Excerpts from a dataset:
_ _ _

import Summits.RiemannHypothesis.RiemannHypothesis.Theorems.WeilGroundStateMarkovPartPositiveGroundStatePositive
import Summits.RiemannHypothesis.RiemannHypothesis.Theorems.WeilGroundStateMarkovPartPositiveGroundStatePhase
import Summits.RiemannHypothesis.RiemannHypothesis.Theorems.WeilGroundStateMarkovPartPositiveGroundStateDensity

/-!
# Markov part of Weil's form: every ground state is a phase multiple of the positive one

Support file for item `MarkovPartPositiveGroundState` of route `WeilGroundState`; the last three
bookkeeping steps before the assembly.

* `exists_even_pos_rep`: an a.e. positive (on the window), a.e. even `Φ ≥ 0` has a representative
  which is pointwise even and pointwise positive on the open window.
* `minimizer_ae_eq_const_mul`: given the non-negative normalised minimiser `Φ` (unique, a.e.
  positive), every normalised finite-energy `u` of the window with `𝓔_a(u) ≤ E` is `γΦ` a.e. for a
  constant `|γ| = 1` (`|u|` is a non-negative minimiser, hence `= Φ`; then phase rigidity).
* `tendsto_phase_fix`: if `gₙ → γu` in `L²` (`|γ| = 1`, `∫|u|² = 1`), the explicitly phase-corrected
  sequence `cₙ gₙ`, `cₙ = conj⟨gₙ, u⟩/|⟨gₙ, u⟩|`, converges to `u` in `L²`.
-/

-- `Summit.RiemannHypothesis.RiemannHypothesis.…` repeats the summit name by design (D-0017 layout).
set_option linter.dupNamespace false

noncomputable section

open MeasureTheory Set Filter
open scoped Topology ENNReal NNReal ComplexConjugate

namespace Summit.RiemannHypothesis.RiemannHypothesis.Theorems.WeilGroundStateMarkovPart

open Literature.NumberTheory.LFunctions Literature.NumberTheory.LFunctions.ConnesVanSuijlekom
open Summit.RiemannHypothesis.RiemannHypothesis.Theorems.WeilWindowFlowWindowLipschitz

/-! ## An even, positive representative -/

/-- **Choice of representative.** If `Φ` vanishes off `[-a, a]`, is a.e. positive on `(-a, a)` and
a.e. even, then some `f` in its a.e. class is even everywhere and positive everywhere on
`(-a, a)`. -/
theorem exists_even_pos_rep {a : ℝ} {Φ : ℝ → ℝ} (hs : ∀ x, x ∉ Icc (-a) a → Φ x = 0)
    (hpos : ∀ᵐ x : ℝ, x ∈ Ioo (-a) a → 0 < Φ x) (heven : Φ =ᵐ[volume] fun x ↦ Φ (-x)) :
    ∃ f : ℝ → ℝ, (∀ x, f (-x) = f x) ∧ (∀ x ∈ Ioo (-a) a, 0 < f x) ∧ f =ᵐ[volume] Φ := by
  classical
  set f : ℝ → ℝ := fun x ↦ if x ∈ Ioo (-a) a then
    (if 0 < max (Φ x) (Φ (-x)) then max (Φ x) (Φ (-x)) else 1) else 0 with hfdef
  have hmem : ∀ x, (-x ∈ Ioo (-a) a) ↔ (x ∈ Ioo (-a) a) := fun x ↦ by
    constructor <;> rintro ⟨h1, h2⟩ <;> exact ⟨by linarith, by linarith⟩
  refine ⟨f, fun x ↦ ?_, fun x hx ↦ ?_, ?_⟩
  · simp only [hfdef, hmem x, neg_neg, max_comm (Φ (-x)) (Φ x)]
  · simp only [hfdef, if_pos hx]
    split_ifs with h
    · exact h
    · exact one_pos
  · filter_upwards [hpos, heven, Measure.ae_ne volume a, Measure.ae_ne volume (-a)] with x hx he
      hxa hxa'
    by_cases hxI : x ∈ Ioo (-a) a
    · have hp := hx hxI
      have he' : Φ (-x) = Φ x := he.symm
      have hmax : max (Φ x) (Φ (-x)) = Φ x := by rw [he', max_self]
      simp only [hfdef, if_pos hxI, hmax, if_pos hp]
    · have hxI' : x ∉ Icc (-a) a := fun h ↦ hxI ⟨lt_of_le_of_ne h.1 (Ne.symm hxa'),
        lt_of_le_of_ne h.2 hxa⟩
      simp only [hfdef, if_neg hxI, hs x hxI']

/-! ## Every ground state is `γ Φ` -/

/-- **Every normalised minimiser is a unit multiple of the positive one.** Let `E` be the bottom of
`𝓔_a` on the form domain of the window (`E ∫|v|² ≤ 𝓔_a(v)` there, `a > 0`) and `Φ ≥ 0` measurable,
vanishing off `[-a, a]`, `∫ Φ² = 1`, of finite archimedean energy, `𝓔_a(Φ) ≤ E` and a.e. positive on
`(-a, a)`. Then every `u ∈ L²`, a.e. zero off `[-a, a]`, with `∫|u|² = 1`, finite archimedean energy
and `𝓔_a(u) ≤ E` satisfies `u = γΦ` a.e. for some constant `|γ| = 1` (`|u|` is a non-negative
normalised minimiser, equal to `Φ` by uniqueness; then phase rigidity). -/
theorem minimizer_ae_eq_const_mul {a E : ℝ} (ha : 0 < a) {Φ : ℝ → ℝ}
    (hm : Measurable Φ) (h0 : ∀ x, 0 ≤ Φ x) (hL : MemLp Φ 2)
    (hs : ∀ x, x ∉ Icc (-a) a → Φ x = 0) (hn : ∫ x, Φ x ^ 2 = 1)
    (hfin : IntegrableOn (fun t ↦ weilArchDensity t * weilIncrement (fun x ↦ (Φ x : ℂ)) t)
      (Ioi 0))
    (hE : weilDirichletEnergy a (fun x ↦ (Φ x : ℂ)) ≤ E)
    (hbot : ∀ v : ℝ → ℂ, MemLp v 2 → (∀ x, x ∉ Icc (-a) a → v x = 0) →
      IntegrableOn (fun t ↦ weilArchDensity t * weilIncrement v t) (Ioi 0) →
      E * ∫ x, ‖v x‖ ^ 2 ≤ weilDirichletEnergy a v)
    (hpos : ∀ᵐ x : ℝ, x ∈ Ioo (-a) a → 0 < Φ x)
    {u : ℝ → ℂ} (hu : MemLp u 2) (hus : ∀ᵐ x : ℝ, x ∉ Icc (-a) a → u x = 0)
    (hun : ∫ x, ‖u x‖ ^ 2 = 1)
    (hufin : IntegrableOn (fun t ↦ weilArchDensity t * weilIncrement u t) (Ioi 0))
    (huE : weilDirichletEnergy a u ≤ E) :
    ∃ γ : ℂ, ‖γ‖ = 1 ∧ u =ᵐ[volume] fun x ↦ γ * (Φ x : ℂ) := by
  -- a measurable representative with pointwise support
  set v : ℝ → ℂ := (Icc (-a) a).indicator (hu.1.mk u) with hvdef
  have hvu : v =ᵐ[volume] u := by
    filter_upwards [hu.1.ae_eq_mk, hus] with x h1 h2
    by_cases hx : x ∈ Icc (-a) a
    · rw [hvdef, indicator_of_mem hx]; exact h1.symm
    · rw [hvdef, indicator_of_notMem hx, h2 hx]
  have hvm : Measurable v :=
    hu.1.stronglyMeasurable_mk.measurable.indicator measurableSet_Icc
  have hvL : MemLp v 2 := hu.ae_eq hvu.symm
  have hvs : ∀ x, x ∉ Icc (-a) a → v x = 0 := fun x hx ↦ indicator_of_notMem hx _
  have hvn : ∫ x, ‖v x‖ ^ 2 = 1 := by
    rw [← hun]; exact integral_congr_ae (hvu.mono fun x hx ↦ by simp [hx])
  have hvfin : IntegrableOn (fun t ↦ weilArchDensity t * weilIncrement v t) (Ioi 0) := by
    simp only [weilIncrement_congr_ae hvu]; exact hufin
  have hvE : weilDirichletEnergy a v ≤ E := by rw [weilDirichletEnergy_congr_ae a hvu]; exact huE
  -- its modulus is a non-negative normalised minimiser
  set Ψ : ℝ → ℝ := fun x ↦ ‖v x‖ with hΨdef
  have hΨm : Measurable Ψ := hvm.norm
  have hΨL : MemLp Ψ 2 := hvL.norm
  have hΨs : ∀ x, x ∉ Icc (-a) a → Ψ x = 0 := fun x hx ↦ by simp [hΨdef, hvs x hx]
  have hΨn : ∫ x, Ψ x ^ 2 = 1 := hvn
  have hΨfin := finiteEnergy_norm hvL hvfin
  have hΨE : weilDirichletEnergy a (fun x ↦ ((Ψ x : ℝ) : ℂ)) ≤ E :=
    (weilDirichletEnergy_norm_le a hvL hvfin).trans hvE
  have hΦΨ : Φ =ᵐ[volume] Ψ :=
    nonneg_minimizer_ae_eq hm hΨm h0 (fun x ↦ norm_nonneg _) hL hΨL hs hΨs hn hΨn hfin hΨfin
      hE hΨE hbot
  -- phase rigidity for `v`
  have hvpos : ∀ᵐ x : ℝ, x ∈ Ioo (-a) a → 0 < ‖v x‖ := by
    filter_upwards [hpos, hΦΨ] with x hx he hxI
    have := hx hxI
    rwa [he] at this
  obtain ⟨γ, hγ, hvγ⟩ := phase_rigidity ha hvm hvL hvs hvn hvfin hvE hbot hvpos
  refine ⟨γ, hγ, ?_⟩
  filter_upwards [hvu, hvγ, hΦΨ] with x h1 h2 h3
  rw [← h1, h2, h3]

/-! ## Fixing the phase along a sequence -/

/-- **Fixing phases.** If `gₙ → γu` in `L²` with `|γ| = 1` and `∫|u|² = 1`, then with
`sₙ = ∫ gₙ ū` and the phase `cₙ = conj(sₙ)/|sₙ|` (`cₙ = 1` if `sₙ = 0`), `cₙ gₙ → u` in `L²`
(`sₙ → γ`, `cₙ → conj γ`, and `cₙgₙ − u = cₙ(gₙ − γu) + (cₙγ − 1)u`). -/
theorem tendsto_phase_fix {u : ℝ → ℂ} {g : ℕ → ℝ → ℂ} {γ : ℂ} (hu : MemLp u 2)
    (hun : ∫ x, ‖u x‖ ^ 2 = 1) (hg : ∀ n, MemLp (g n) 2) (hγ : ‖γ‖ = 1)
    (hlim : Tendsto (fun n ↦ ∫ x, ‖g n x - γ * u x‖ ^ 2) atTop (𝓝 0)) :
    Tendsto (fun n ↦ ∫ x, ‖(if (∫ y, g n y * conj (u y)) = 0 then (1 : ℂ)
        else conj (∫ y, g n y * conj (u y)) / (((‖∫ y, g n y * conj (u y)‖ : ℝ)) : ℂ)) * g n x -
          u x‖ ^ 2) atTop (𝓝 0) := by
  classical
  set s : ℕ → ℂ := fun n ↦ ∫ y, g n y * conj (u y) with hsdef
  set c : ℕ → ℂ := fun n ↦ if s n = 0 then (1 : ℂ) else conj (s n) / (((‖s n‖ : ℝ)) : ℂ)
    with hcdef
  have hγ0 : γ ≠ 0 := fun h ↦ by rw [h, norm_zero] at hγ; exact zero_ne_one hγ
  have hcn : ∀ n, ‖c n‖ = 1 := fun n ↦ by
    simp only [hcdef]
    split_ifs with h
    · exact norm_one
    · rw [norm_div, Complex.norm_conj, Complex.norm_real, Real.norm_of_nonneg (norm_nonneg _),
        div_self (norm_ne_zero_iff.2 h)]
  -- `s n → γ`
  have hF : MemLp (fun x ↦ γ * u x) 2 := hu.const_mul γ
  have hs : Tendsto s atTop (𝓝 γ) := by
    have h := tendsto_integral_mul_conj_left hu hF hg hlim
    have e : ∫ x, γ * u x * conj (u x) = γ := by
      have : (fun x ↦ γ * u x * conj (u x)) = fun x ↦ γ * (u x * conj (u x)) := by
        funext x; ring
      rw [this, integral_const_mul, integral_mul_conj_self, hun]
      simp
    rwa [e] at h
  -- `c n → conj γ`
  have hc : Tendsto c atTop (𝓝 (conj γ)) := by
    have hev : ∀ᶠ n in atTop, s n ≠ 0 := hs.eventually_ne hγ0
    have h1 : Tendsto (fun n ↦ conj (s n) / (((‖s n‖ : ℝ)) : ℂ)) atTop (𝓝 (conj γ)) := by
      have hnum : Tendsto (fun n ↦ conj (s n)) atTop (𝓝 (conj γ)) :=
        (Complex.continuous_conj.tendsto γ).comp hs
      have hden : Tendsto (fun n ↦ (((‖s n‖ : ℝ)) : ℂ)) atTop (𝓝 (((‖γ‖ : ℝ)) : ℂ)) :=
        ((Complex.continuous_ofReal.comp continuous_norm).tendsto γ).comp hs
      have h := hnum.div hden (by rw [hγ]; simp)
      rwa [hγ, Complex.ofReal_one, div_one] at h
    refine h1.congr' ?_
    filter_upwards [hev] with n hn
    simp only [hcdef, if_neg hn]
  -- the bound `∫|c g − u|² ≤ 2∫|g − γu|² + 2|cγ − 1|²`
  have hb : ∀ n, ∫ x, ‖c n * g n x - u x‖ ^ 2 ≤
      2 * (∫ x, ‖g n x - γ * u x‖ ^ 2) + 2 * ‖c n * γ - 1‖ ^ 2 := by
    intro n
    have hA : MemLp (fun x ↦ c n * (g n x - γ * u x)) 2 := ((hg n).sub hF).const_mul (c n)
    have hB : MemLp (fun x ↦ (c n * γ - 1) * u x) 2 := hu.const_mul _
    have h := integral_norm_sq_add_le hA hB
    have e1 : (fun x ↦ ‖c n * (g n x - γ * u x) + (c n * γ - 1) * u x‖ ^ 2) =
        fun x ↦ ‖c n * g n x - u x‖ ^ 2 := by
      funext x; ring_nf
    have e2 : ∫ x, ‖c n * (g n x - γ * u x)‖ ^ 2 = ∫ x, ‖g n x - γ * u x‖ ^ 2 :=
      integral_congr_ae (Eventually.of_forall fun x ↦ by
        simp only [norm_mul, hcn n, one_mul])
    have e3 : ∫ x, ‖(c n * γ - 1) * u x‖ ^ 2 = ‖c n * γ - 1‖ ^ 2 := by
      have : (fun x ↦ ‖(c n * γ - 1) * u x‖ ^ 2) = fun x ↦ ‖c n * γ - 1‖ ^ 2 * ‖u x‖ ^ 2 := by
        funext x; rw [norm_mul, mul_pow]
      rw [this, integral_const_mul, hun, mul_one]
    rw [e1, e2, e3] at h
    exact h
  have hlim2 : Tendsto (fun n ↦ 2 * (∫ x, ‖g n x - γ * u x‖ ^ 2) + 2 * ‖c n * γ - 1‖ ^ 2)
      atTop (𝓝 0) := by
    have h1 : Tendsto (fun n ↦ ‖c n * γ - 1‖ ^ 2) atTop (𝓝 0) := by
      have h := ((hc.mul_const γ).sub_const 1).norm.pow 2
      have e : conj γ * γ - 1 = 0 := by
        rw [mul_comm, Complex.mul_conj, Complex.normSq_eq_norm_sq, hγ]; simp
      rw [e, norm_zero, zero_pow two_ne_zero] at h
      exact h
    simpa using (hlim.const_mul 2).add (h1.const_mul 2)
  exact squeeze_zero (fun n ↦ integral_nonneg fun _ ↦ by positivity) hb hlim2

end Summit.RiemannHypothesis.RiemannHypothesis.Theorems.WeilGroundStateMarkovPart

end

_ _ _

_What is needed:_ Search the entries above for lines containing the word "MemLp", and copy each one.

_Solution for this problem:_
    (hm : Measurable Φ) (h0 : ∀ x, 0 ≤ Φ x) (hL : MemLp Φ 2)
    (hbot : ∀ v : ℝ → ℂ, MemLp v 2 → (∀ x, x ∉ Icc (-a) a → v x = 0) →
    {u : ℝ → ℂ} (hu : MemLp u 2) (hus : ∀ᵐ x : ℝ, x ∉ Icc (-a) a → u x = 0)
  have hvL : MemLp v 2 := hu.ae_eq hvu.symm
  have hΨL : MemLp Ψ 2 := hvL.norm
theorem tendsto_phase_fix {u : ℝ → ℂ} {g : ℕ → ℝ → ℂ} {γ : ℂ} (hu : MemLp u 2)
    (hun : ∫ x, ‖u x‖ ^ 2 = 1) (hg : ∀ n, MemLp (g n) 2) (hγ : ‖γ‖ = 1)
  have hF : MemLp (fun x ↦ γ * u x) 2 := hu.const_mul γ
    have hA : MemLp (fun x ↦ c n * (g n x - γ * u x)) 2 := ((hg n).sub hF).const_mul (c n)
    have hB : MemLp (fun x ↦ (c n * γ - 1) * u x) 2 := hu.const_mul _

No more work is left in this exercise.